A partir desta quarta-feira, haverá espaço para cachorro no novo prédio do Albergue Municipal de Porto Alegre

Como funciona

/// A partir de hoje, o serviço passará para o outro lado da Rua Comendador Azevedo, no Bairro Floresta, e continuará oferecendo a mesma quantidade de vagas para pessoas em situação de rua - a diferença é que terá espaço para os animais de estimação de quem procura o local.
/// Funciona das 19h às 7h.
/// Durante o inverno, são oferecidas 150 vagas diárias.
/// São 120 vagas nos demais meses do ano.
/// O acesso se encerra com a lotação das vagas.
/// Idosos, mulheres e transexuais têm preferência no acesso.
/// Em maio deste ano, 462 pessoas diferentes ingressaram no albergue municipal.

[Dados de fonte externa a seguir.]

import Mathlib

/-!
# LEMMA MH (`MultiHubRigid q p`) for `p ∤ q − 1` — in particular for every ODD admissible prime `p` (cell bsd-f2-manin, analytic lens g30,
# MEMO-an §72.10 / Sketch-an-g30 §7 / PROOFS-an-72 §5 (5.4c); the finite-group rigidity behind E-an-142 `TVPatternRigidity`)

Summit `BirchSwinnertonDyer`, route `ManinLocalTwoThree`, cruxes C3 `ManinPrimeToThreeAtNine` (stmt-BirchSwinnertonDyer-22968; `p = 3`) / C2
`ManinOddAtFour` (stmt-…-22967; `p = 2`).  an's LEMMA MH: an even `G : ℤ/q → ℤ/p` satisfying the MULTI-HUB relation
`G(h) − G(hD) − G(h(1−D)/D) + G(h(1−D)) = 0` (`h ≠ 0`, `D ∉ {0,1}`) is constant on `(ℤ/q)ˣ` iff `p ∤ (q−1)/2`.  This file proves the case
`p ∤ q − 1` — which for an ODD prime `p` is the same as `p ∤ (q−1)/2` — by TELESCOPING (no characters): with `h = λw`, `D = (w−1)/w` the
relation reads `G(λw) − G(λ(w−1)) = G(λ·w/(w−1)) − G(λ)`; summing over `w ∉ {0,1}` the left side telescopes to `G(−λ) − G(λ) = 0` (evenness),
`w ↦ w/(w−1)` permutes `ℤ/q ∖ {0,1}`, whence `(q−1)·G(λ) = Σ_{u} G(u) − G(0)` for every `λ ≠ 0`, and `G` is constant on the units as soon as
`q − 1` is invertible mod `p`.

* `multiHubRigid_of_not_dvd_sub_one` — `MultiHubRigid q p` (Sketch-an-g30 §7 VERBATIM, by value) for `q` prime, `p` prime, `p ∤ q − 1`;
* `multiHubRigid_of_odd` — the law `MultiHubRigidLaw` restricted to odd `p` (so all of it except `p = 2`, `q ≡ 3 (mod 4)`).

HONEST FRAMING: the case `p = 2` (needed for C2) requires the even-character argument on `(ℤ/q)ˣ/±1` (odd order) and is NOT proved here.
Nothing about Manin's conjecture or BSD is proved by this.
-/

set_option linter.dupNamespace false
set_option autoImplicit false

namespace Summit.BirchSwinnertonDyer.BirchSwinnertonDyer.Theorems.ManinLocalTwoThree

/-- The summed multi-hub relation: for an even `G` with the multi-hub relation, `(q−1)·G(λ) = Σ_u G(u) − G(0)` for every `λ ≠ 0`. -/
theorem multiHub_sum_identity {q p : ℕ} [Fact q.Prime] (G : ZMod q → ZMod p)
    (heven : ∀ x : ZMod q, G (-x) = G x)
    (hMH : ∀ h D : ZMod q, h ≠ 0 → D ≠ 0 → D ≠ 1 → G h - G (h * D) - G (h * (1 - D) * D⁻¹) + G (h * (1 - D)) = 0)
    {lam : ZMod q} (hlam : lam ≠ 0) :
    ((q - 1 : ℕ) : ZMod p) * G lam = (∑ u : ZMod q, G u) - G 0 := by
  have hq2 : 2 ≤ q := (Fact.out : q.Prime).two_le
  -- the index set `S = ℤ/q ∖ {0, 1}`
  set S : Finset (ZMod q) := (Finset.univ.erase 0).erase 1 with hS
  have hmemS : ∀ w : ZMod q, w ∈ S ↔ w ≠ 0 ∧ w ≠ 1 := by
    intro w; simp only [hS, Finset.mem_erase, Finset.mem_univ, and_true]; tauto
  -- the relation at `h = λ w`, `D = (w - 1)/w`
  have hrel : ∀ w ∈ S, G (lam * w) - G (lam * (w - 1)) - G (lam * (w * (w - 1)⁻¹)) + G lam = 0 := by
    intro w hw
    obtain ⟨hw0, hw1⟩ := (hmemS w).mp hw
    have hw1' : w - 1 ≠ 0 := sub_ne_zero.mpr hw1
    have h := hMH (lam * w) ((w - 1) * w⁻¹) (mul_ne_zero hlam hw0)
      (mul_ne_zero hw1' (inv_ne_zero hw0)) (by
        intro h1
        have : (w - 1) * w⁻¹ * w = w := by rw [h1, one_mul]
        rw [inv_mul_cancel_right₀ hw0] at this
        exact absurd (sub_eq_self.mp this) one_ne_zero)
    have e1 : lam * w * ((w - 1) * w⁻¹) = lam * (w - 1) := by field_simp
    have e2 : lam * w * (1 - (w - 1) * w⁻¹) * ((w - 1) * w⁻¹)⁻¹ = lam * (w * (w - 1)⁻¹) := by field_simp; ring
    have e3 : lam * w * (1 - (w - 1) * w⁻¹) = lam := by field_simp; ring
    rw [e1, e2, e3] at h
    exact h
  have hsum := Finset.sum_eq_zero hrel
  -- evaluate the four sums
  have hTall : ∀ μ : ZMod q, μ ≠ 0 → ∑ w : ZMod q, G (μ * w) = ∑ u : ZMod q, G u := by
    intro μ hμ
    exact Equiv.sum_comp (Equiv.mulLeft₀ μ hμ) G
  have h1 : ∑ w ∈ S, G (lam * w) = (∑ u : ZMod q, G u) - G 0 - G lam := by
    have e0 : (0 : ZMod q) ∈ Finset.univ := Finset.mem_univ _
    have e1 : (1 : ZMod q) ∈ Finset.univ.erase (0 : ZMod q) := by simp
    rw [hS, Finset.sum_erase_eq_sub e1, Finset.sum_erase_eq_sub e0, mul_one, mul_zero, hTall lam hlam]
  have h2 : ∑ w ∈ S, G (lam * (w - 1)) = (∑ u : ZMod q, G u) - G (-lam) - G 0 := by
    have e0 : (0 : ZMod q) ∈ Finset.univ := Finset.mem_univ _
    have e1 : (1 : ZMod q) ∈ Finset.univ.erase (0 : ZMod q) := by simp
    rw [hS, Finset.sum_erase_eq_sub e1, Finset.sum_erase_eq_sub e0, sub_self, mul_zero, zero_sub, mul_neg, mul_one]
    have : ∑ w : ZMod q, G (lam * (w - 1)) = ∑ u : ZMod q, G u := by
      rw [← hTall lam hlam]
      exact Equiv.sum_comp (Equiv.subRight (1 : ZMod q)) (fun w ↦ G (lam * w))
    rw [this]
  have h3 : ∑ w ∈ S, G (lam * (w * (w - 1)⁻¹)) = (∑ u : ZMod q, G u) - G 0 - G lam := by
    rw [← h1]
    -- `w ↦ w/(w-1)` is an involution of `S`
    refine Finset.sum_bij' (fun w _ ↦ w * (w - 1)⁻¹) (fun w _ ↦ w * (w - 1)⁻¹) ?_ ?_ ?_ ?_ ?_
    · intro w hw
      obtain ⟨hw0, hw1⟩ := (hmemS w).mp hw
      have hw1' : w - 1 ≠ 0 := sub_ne_zero.mpr hw1
      refine (hmemS _).mpr ⟨mul_ne_zero hw0 (inv_ne_zero hw1'), ?_⟩
      intro h
      have : w = w - 1 := by
        have := congrArg (· * (w - 1)) h
        simpa [inv_mul_cancel_right₀ hw1'] using this
      exact absurd (sub_eq_self.mp this.symm) one_ne_zero
    · intro w hw
      obtain ⟨hw0, hw1⟩ := (hmemS w).mp hw
      have hw1' : w - 1 ≠ 0 := sub_ne_zero.mpr hw1
      refine (hmemS _).mpr ⟨mul_ne_zero hw0 (inv_ne_zero hw1'), ?_⟩
      intro h
      have : w = w - 1 := by
        have := congrArg (· * (w - 1)) h
        simpa [inv_mul_cancel_right₀ hw1'] using this
      exact absurd (sub_eq_self.mp this.symm) one_ne_zero
    · intro w hw
      obtain ⟨hw0, hw1⟩ := (hmemS w).mp hw
      have hw1' : w - 1 ≠ 0 := sub_ne_zero.mpr hw1
      have hden : w * (w - 1)⁻¹ - 1 ≠ 0 := by
        rw [sub_ne_zero]
        intro h
        have : w = w - 1 := by
          have := congrArg (· * (w - 1)) h
          simpa [inv_mul_cancel_right₀ hw1'] using this
        exact absurd (sub_eq_self.mp this.symm) one_ne_zero
      field_simp
      ring
    · intro w hw
      obtain ⟨hw0, hw1⟩ := (hmemS w).mp hw
      have hw1' : w - 1 ≠ 0 := sub_ne_zero.mpr hw1
      have : w * (w - 1)⁻¹ - 1 = (w - 1)⁻¹ := by field_simp; ring
      rw [this, inv_inv]
      field_simp
    · intro w hw
      rfl
  have h4 : ∑ w ∈ S, G lam = ((q - 2 : ℕ) : ZMod p) * G lam := by
    rw [Finset.sum_const, nsmul_eq_mul]
    congr 1
    have hcard : S.card = q - 2 := by
      rw [hS, Finset.card_erase_of_mem (by simp), Finset.card_erase_of_mem (Finset.mem_univ _), Finset.card_univ,
        ZMod.card]
      omega
    rw [hcard]
  rw [Finset.sum_add_distrib, Finset.sum_sub_distrib, Finset.sum_sub_distrib, h1, h2, h3, h4, heven] at hsum
  -- `hsum : T − G0 − Gλ − (T − Gλ − G0) − (T − G0 − Gλ) + (q−2) Gλ = 0`
  have hq : ((q - 1 : ℕ) : ZMod p) = ((q - 2 : ℕ) : ZMod p) + 1 := by
    have : q - 1 = (q - 2) + 1 := by omega
    rw [this]; push_cast; ring
  rw [hq]
  linear_combination hsum

/-- **LEMMA MH for `p ∤ q − 1`** (`MultiHubRigid q p` of Sketch-an-g30 §7, VERBATIM by value): an even `G : ℤ/q → ℤ/p` with the multi-hub
relation is constant on `(ℤ/q)ˣ`, provided `q` is prime and the prime `p` does not divide `q − 1`. -/
theorem multiHubRigid_of_not_dvd_sub_one {q p : ℕ} (hq : q.Prime) (hp : p.Prime) (hpq : ¬ p ∣ q - 1) :
    ∀ G : ZMod q → ZMod p,
      (∀ x : ZMod q, G (-x) = G x) →
      (∀ h D : ZMod q, h ≠ 0 → D ≠ 0 → D ≠ 1 →
          G h - G (h * D) - G (h * (1 - D) * D⁻¹) + G (h * (1 - D)) = 0) →
      ∀ x y : ZMod q, x ≠ 0 → y ≠ 0 → G x = G y := by
  haveI : Fact q.Prime := ⟨hq⟩
  haveI : Fact p.Prime := ⟨hp⟩
  intro G heven hMH x y hx hy
  have hx' := multiHub_sum_identity G heven hMH hx
  have hy' := multiHub_sum_identity G heven hMH hy
  have hunit : ((q - 1 : ℕ) : ZMod p) ≠ 0 := by
    rw [Ne, ZMod.natCast_eq_zero_iff]
    exact hpq
  have h : ((q - 1 : ℕ) : ZMod p) * (G x - G y) = 0 := by rw [mul_sub, hx', hy', sub_self]
  rcases mul_eq_zero.mp h with h0 | h0
  · exact absurd h0 hunit
  · exact sub_eq_zero.mp h0

/-- **`MultiHubRigidLaw` for odd `p`** (Sketch-an-g30 §7 by value, all binders kept): for an ODD prime `p`, `p ∤ (q−1)/2` is the same as
`p ∤ q − 1`, so LEMMA MH holds by telescoping.  (The case `p = 2`, `q ≡ 3 (mod 4)` is the one needing characters of `(ℤ/q)ˣ/±1`.) -/
theorem multiHubRigid_of_odd (q p : ℕ) (hq : q.Prime) (hp : p.Prime) (_h3 : 3 ≤ q) (_hqp : q ≠ p)
    (hadm : ¬ p ∣ (q - 1) / 2) (hp2 : p ≠ 2) :
    ∀ G : ZMod q → ZMod p,
      (∀ x : ZMod q, G (-x) = G x) →
      (∀ h D : ZMod q, h ≠ 0 → D ≠ 0 → D ≠ 1 →
          G h - G (h * D) - G (h * (1 - D) * D⁻¹) + G (h * (1 - D)) = 0) →
      ∀ x y : ZMod q, x ≠ 0 → y ≠ 0 → G x = G y := by
  refine multiHubRigid_of_not_dvd_sub_one hq hp ?_
  intro hdvd
  -- `q - 1 = 2 · ((q-1)/2)` or `2 · ((q-1)/2) + 1`; an odd prime dividing `q − 1` divides `(q − 1)/2` in the first case,
  -- and in the second case `q − 1` is odd, so `q = 2`, `q − 1 = 1`, `p ∣ 1`: impossible.
  rcases Nat.even_or_odd (q - 1) with hev | hodd
  · obtain ⟨k, hk⟩ := hev
    have hk' : (q - 1) / 2 = k := by omega
    rw [hk'] at hadm
    rw [hk, ← two_mul] at hdvd
    rcases (Nat.Prime.dvd_mul hp).mp hdvd with h2 | h2
    · have : p ≤ 2 := Nat.le_of_dvd two_pos h2
      have := hp.two_le
      omega
    · exact hadm h2
  · obtain ⟨k, hk⟩ := hodd
    have hq1 : q - 1 = 1 := by
      rcases hq.eq_one_or_self_of_dvd 2 (by
        have : q % 2 = 0 := by omega
        exact Nat.dvd_of_mod_eq_zero this) with h | h
      · omega
      · omega
    rw [hq1] at hdvd
    exact hp.one_lt.ne' (Nat.dvd_one.mp hdvd)

end Summit.BirchSwinnertonDyer.BirchSwinnertonDyer.Theorems.ManinLocalTwoThree
import Summits.BirchSwinnertonDyer.BirchSwinnertonDyer.Theorems.ClassRecordThreeKolyvaginShaOrderDivisibleEnd
import Summits.BirchSwinnertonDyer.BirchSwinnertonDyer.Theorems.SemiOrdinaryEisensteinDescentWildKolyvaginUpperAtThreeOfThreePrimitives
import HarnessLib

/-!
# Route `SemiOrdinaryEisensteinDescent`, crux Ko `WildKolyvaginUpperAtThree` (stmt-BirchSwinnertonDyer-20480):
# the `3`-adic TOWER binder of Ko is IDLE on the McCallum road — Ko-without-tower ⟸ J-without-tower +
# {Cassels–Tate level inputs, Gross 3.7 (2), GZ86 III (3.1)} (width seat `bsd-wall-soed-p2-w2` g3,
# `--supports stmt-BirchSwinnertonDyer-20480`)

WHY. Ko (and its research child J = `WildSigmaDivisibilityAtThree`, stmt-20760) carry the binder
`AdditiveThree.TowerSurjThree W` («`ρ_{E,3^n}` onto for every `n ≥ 1`», equivalently onto mod `9`,
p586736), and the route keeps a separate RESIDUAL crux NT `WildRankOneSurjNonTowerAtThree` (stmt-20484,
«onto mod 3 but not mod 9 ⟹ BSD₃(E)», declared XL: «without tower surjectivity Kolyvagin's Čebotarev step at
level `3^M` (`M ≥ 2`) fails and no refined index bound is in print»). The only consumer of the tower in Ko's
composition (line `birth` v3/v4: p581112 / p591367) is the Literature named fact
`McCallum1991_padicValNat_card_sha_primary_add_le_of_globalDivisibility` (McCallum 1991 Cor. 5.6, upper half,
typed from the paper with McCallum's standing hypothesis `ρ_{E,p^∞}` onto). But the tree's DERIVATION of that
fact (cell `bsd-stepL`, `Theorems/ClassRecordThreeKolyvaginShaOrderDivisibleEnd.lean`, 2026-08-27) consumes the
tower binder ONLY at `n = 1`: x11b3-p2's Kolyvagin-descent END
`KolyvaginOrder.card_sha_primary_le_at_of_divT_frame_of_gross1991E0_of_prop37_of_localDuality` takes
`W.HasSurjectiveModNGaloisRep p` (onto MOD `p`) and nothing at level `p^M` (its Čebotarev, Weil-pairing,
`H¹(K(E[p^M])/K, E[p^M]) = 0` and eigen-class steps are PROVED there from the mod-`p` image: `−I` lifts to
every level, and the `ℤ/p^M[G]`-submodules of `E[p^M]^r` are governed by absolute irreducibility mod `p`
alone). This file records the consequence for the route:

* §1 `mcCallumUpper_modP_of_casselsTate_of_frobeniusCongruence_of_E0` — McCallum's
  Cor. 5.6 upper half under global divisibility with ONLY `ρ̄_{E,p}` onto (the named fact's body with its tower
  binder replaced by `W.HasSurjectiveModNGaloisRep p`), from {`casselsTate_levelInputs` (every number field),
  Gross 3.7 (2), `Gross1991_heegnerPoint_sub_ratTorsion_mem_E0`} — bsd-stepL's derivation VERBATIM with
  `htower 1 ↦ hρ`.
* §2 `upper_of_globalDivisibility_of_threePrimitives_modP` — kmc g17's / w2 g2's receptacle
  (`WildKolyvaginUpperAtThreeOfThreePrimitives.upper_of_globalDivisibility_of_threePrimitives`) with the tower
  hypothesis replaced by `ρ̄_{E,p}` onto.
* §3 `koTowerFree_of_sigmaTowerFree_of_threePrimitives` — **Ko′ ⟸ J′ + the three primitives**, where
  Ko′ / J′ are Ko / J VERBATIM with the binder `AdditiveThree.TowerSurjThree W →` DELETED (displayed statement
  shapes, not definitions or items). In particular the onto-mod-3 rows with a non-surjective `3`-adic tower
  (Elkies' mod-9 defect, crux NT) need NO separate Kolyvagin-side mechanism: they are covered by the SAME
  argument, modulo J′ (= J asserted also off the tower — predicted by BSD exactly as J is) and the same print.
* §4 `wildKolyvaginUpperAtThree_of_sigmaTowerFree_of_threePrimitives` — Ko BY NAME ⟸ J′ + the three primitives.

The companion file `…EisensteinKernelAtThreeTowerFree.lean` re-runs the route kernel with Ko′ for Ko and WITHOUT the
NT socket. HONEST FRAMING: CONDITIONAL theorems (J′ is open research: the Σ-form refined Kolyvagin divisibility at
the additive prime `3` = Büyükboduk 2009 §4.2 Q1 ⊕ the Manin₃ shadow; the three primitives are Literature named
facts); nothing about any curve is asserted; no definition, no named fact, no `sorry`; Ko, J, NT and BSD stay open.
References: [McCallumLMS1991] §1, §3, §5 Cor. 5.6; [GrossLMS1991] §2 Prop. 2.1, §3 Prop. 3.7 (2), §6, §9;
[GrossZagier1986] III (3.1); [MilneADT2006] I §6; [Jetchev2008] Conj. 1.3, (1) p. 812; [Elkies2006].
-/

set_option autoImplicit false
set_option linter.dupNamespace false -- `Summit.BirchSwinnertonDyer.BirchSwinnertonDyer.…` is the tree's layout (D-0017)
/-- At a regular angle triple (`i ↦ e^{i cw_i}` injective) the face angle `ψ = (cw₀ − cw₂)∕2` has `sin ψ ≠ 0`. [cite: Rogawski1990, §8.2 p. 122] -/
theorem sin_half_sub_ne_zero_of_injective_circleExp {cw : Fin 3 → ℝ} (hreg : Injective fun i : Fin 3 => Circle.exp (cw i)) :
    Real.sin ((cw 0 - cw 2) / 2) ≠ 0 := by
  intro h0
  obtain ⟨n, hn⟩ := Real.sin_eq_zero_iff.1 h0
  have h02 : cw 0 = cw 2 + n * (2 * Real.pi) := by linarith
  have hexp : Circle.exp (cw 0) = Circle.exp (cw 2) := by
    rw [h02, Circle.exp_add, Circle.exp_int_mul_two_pi, mul_one]
  exact absurd (hreg hexp) (by decide)

/-- **Compact conjugating set at a regular chart torus point of a compact-chart place**: for `w ∉ S′`, `cw` regular and `C ⊆ M₃(ℂ)` compact,
`{g ∈ G_w | ↑↑(g · γ_w(cw) · g⁻¹) ∈ C}` is compact (`γ_w(cw) = gprimeBlockAt L α w S′ cw = diag(e^{i cw_{τ⁻¹ k}})`, ★ (s2); ★ `isCompact_setOf_exists_conj_circleDiagonal_mem`).
[cite: Rogawski1990, §8.2 p. 122] [cite: DeitmarEchterhoff2014, Lemma 9.3.3] -/
theorem isCompact_setOf_conj_gprimeBlockAt_mem (hα : ∀ i, α i ≠ 0) {w : {w : InfinitePlace L // IsComplex w}} (hw : w ∉ S')
    {cw : Fin 3 → ℝ} (hreg : Injective fun i : Fin 3 => Circle.exp (cw i)) {C : Set (Matrix (Fin 3) (Fin 3) ℂ)} (hC : IsCompact C) :
    IsCompact {g : ↥(archLocal L 3 (Matrix.diagonal α) w) |
      (((g * gprimeBlockAt L α w S' cw * g⁻¹ : ↥(archLocal L 3 (Matrix.diagonal α) w)) : GL (Fin 3) ℂ) : Matrix (Fin 3) (Fin 3) ℂ) ∈ C} := by
  have hγ := gprimeBlockAt_eq_circleDiagonal_centre_of_scalar L α w S' hw (x := fun _ _ => (0 : ℝ)) (fun _ _ => rfl) (fun _ => cw)
  set z : Fin 3 → Circle := fun k => Circle.exp ((fun (_ : {w : InfinitePlace L // IsComplex w}) (_ : Fin 3) => (0 : ℝ)) w 0) *
    Circle.exp ((fun _ : {w : InfinitePlace L // IsComplex w} => cw) w ((lineOf (formSign L α w)).symm k) -
      (fun (_ : {w : InfinitePlace L // IsComplex w}) (_ : Fin 3) => (0 : ℝ)) w ((lineOf (formSign L α w)).symm k)) with hz
  have hzinj : Injective z := by
    intro k k' hkk'
    have h' : Circle.exp (cw ((lineOf (formSign L α w)).symm k)) = Circle.exp (cw ((lineOf (formSign L α w)).symm k')) := by
      simpa [hz, Circle.exp_zero, sub_zero, one_mul] using hkk'
    exact (lineOf (formSign L α w)).symm.injective (hreg h')
  have hCg : IsCompact {k : ↥(archLocal L 3 (Matrix.diagonal α) w) | ((k : GL (Fin 3) ℂ) : Matrix (Fin 3) (Fin 3) ℂ) ∈ C} :=
    isCompact_setOf_coe_archLocal_mem L 3 α w hα hC
  have hS := isCompact_setOf_exists_conj_circleDiagonal_mem L 3 α w hα (isCompact_singleton (x := z)) (by rintro _ rfl; exact hzinj) hCg
  refine hS.of_isClosed_subset ?_ fun g hg => ⟨z, rfl, ?_⟩
  · exact hC.isClosed.preimage ((Units.continuous_val.comp continuous_subtype_val).comp ((continuous_id.mul continuous_const).mul continuous_id.inv))
  · have hg' : (((g * gprimeBlockAt L α w S' cw * g⁻¹ : ↥(archLocal L 3 (Matrix.diagonal α) w)) : GL (Fin 3) ℂ) : Matrix (Fin 3) (Fin 3) ℂ) ∈ C := by
      simpa only [mem_setOf_eq] using hg
    rw [hγ] at hg'
    simpa only [mem_setOf_eq] using hg'

variable [∀ w : {w : InfinitePlace L // IsComplex w}, MeasurableSpace ↥(archLocal L 3 (Matrix.diagonal α) w)]
  [∀ w : {w : InfinitePlace L // IsComplex w}, BorelSpace ↥(archLocal L 3 (Matrix.diagonal α) w)]
  (ν : ∀ w : {w : InfinitePlace L // IsComplex w}, Measure ↥(archLocal L 3 (Matrix.diagonal α) w))

/-- **The `m`-fold face integrand on `Π_j G_{e j}` is integrable** at regular angles: for `F : (Fin m → M₃(ℂ)) → E` continuous and vanishing as soon as one block leaves the compact
`C`, `g ↦ F ((↑↑(g_j γ_{e j}(cw_j) g_j⁻¹))_j)` is continuous with support in the compact box of the conjugating sets (§1). [cite: Rogawski1990, §8.2 p. 122] [cite: vanDoorn2021HaarMeasure, §7] -/
theorem integrable_faceIntegrand (hα : ∀ i, α i ≠ 0) [∀ w : {w : InfinitePlace L // IsComplex w}, (ν w).IsHaarMeasure]
    {E : Type} [NormedAddCommGroup E] {m : ℕ} (e : Fin m → {w : InfinitePlace L // IsComplex w}) (he : ∀ j, e j ∉ S')
    (F : (Fin m → Matrix (Fin 3) (Fin 3) ℂ) → E) (hF : Continuous F)
    {C : Set (Matrix (Fin 3) (Fin 3) ℂ)} (hC : IsCompact C) (hFC : ∀ X : Fin m → Matrix (Fin 3) (Fin 3) ℂ, (∃ j, X j ∉ C) → F X = 0)
    (cw : Fin m → Fin 3 → ℝ) (hreg : ∀ j, Injective fun i : Fin 3 => Circle.exp (cw j i)) :
    Integrable (fun g : ((j : Fin m) → ↥(archLocal L 3 (Matrix.diagonal α) (e j))) =>
        F (fun j => (((g j * gprimeBlockAt L α (e j) S' (cw j) * (g j)⁻¹ : ↥(archLocal L 3 (Matrix.diagonal α) (e j))) : GL (Fin 3) ℂ) : Matrix (Fin 3) (Fin 3) ℂ)))
      (Measure.pi fun j : Fin m => ν (e j)) := by
  haveI : ∀ w : {w : InfinitePlace L // IsComplex w}, LocallyCompactSpace (archLocal L 3 (Matrix.diagonal α) w) := fun w => locallyCompactSpace_archLocal L 3 (Matrix.diagonal α) w
  haveI : ∀ w : {w : InfinitePlace L // IsComplex w}, SecondCountableTopology (archLocal L 3 (Matrix.diagonal α) w) := fun w => secondCountableTopology_archLocal L 3 (Matrix.diagonal α) w
  have hA : Continuous fun g : ((j : Fin m) → ↥(archLocal L 3 (Matrix.diagonal α) (e j))) => fun j =>
      (((g j * gprimeBlockAt L α (e j) S' (cw j) * (g j)⁻¹ : ↥(archLocal L 3 (Matrix.diagonal α) (e j))) : GL (Fin 3) ℂ) : Matrix (Fin 3) (Fin 3) ℂ) :=
    continuous_pi fun j => (Units.continuous_val.comp continuous_subtype_val).comp ((((continuous_apply j).mul continuous_const)).mul (continuous_apply j).inv)
  refine (hF.comp hA).integrable_of_hasCompactSupport ?_
  have hS : ∀ j : Fin m, IsCompact {g : ↥(archLocal L 3 (Matrix.diagonal α) (e j)) |
      (((g * gprimeBlockAt L α (e j) S' (cw j) * g⁻¹ : ↥(archLocal L 3 (Matrix.diagonal α) (e j))) : GL (Fin 3) ℂ) : Matrix (Fin 3) (Fin 3) ℂ) ∈ C} :=
    fun j => isCompact_setOf_conj_gprimeBlockAt_mem L α S' hα (he j) (hreg j) hC
  refine HasCompactSupport.intro (isCompact_univ_pi hS) fun g hg => ?_
  simp only [mem_univ_pi, mem_setOf_eq, not_forall] at hg
  obtain ⟨j, hj⟩ := hg
  exact hFC _ ⟨j, hj⟩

/// No total, o albergue tem mais de 3 mil cadastrados como frequentadores.
/// Durante a maior parte do ano, são ofertadas 355 vagas na rede de albergagem. A rede é composta por três unidades, sendo duas da rede conveniada e uma da rede própria. Entre 1 de junho e 30 de setembro, na Operação Inverno, são disponibilizadas mais 90 vagas, totalizando 445 vagas.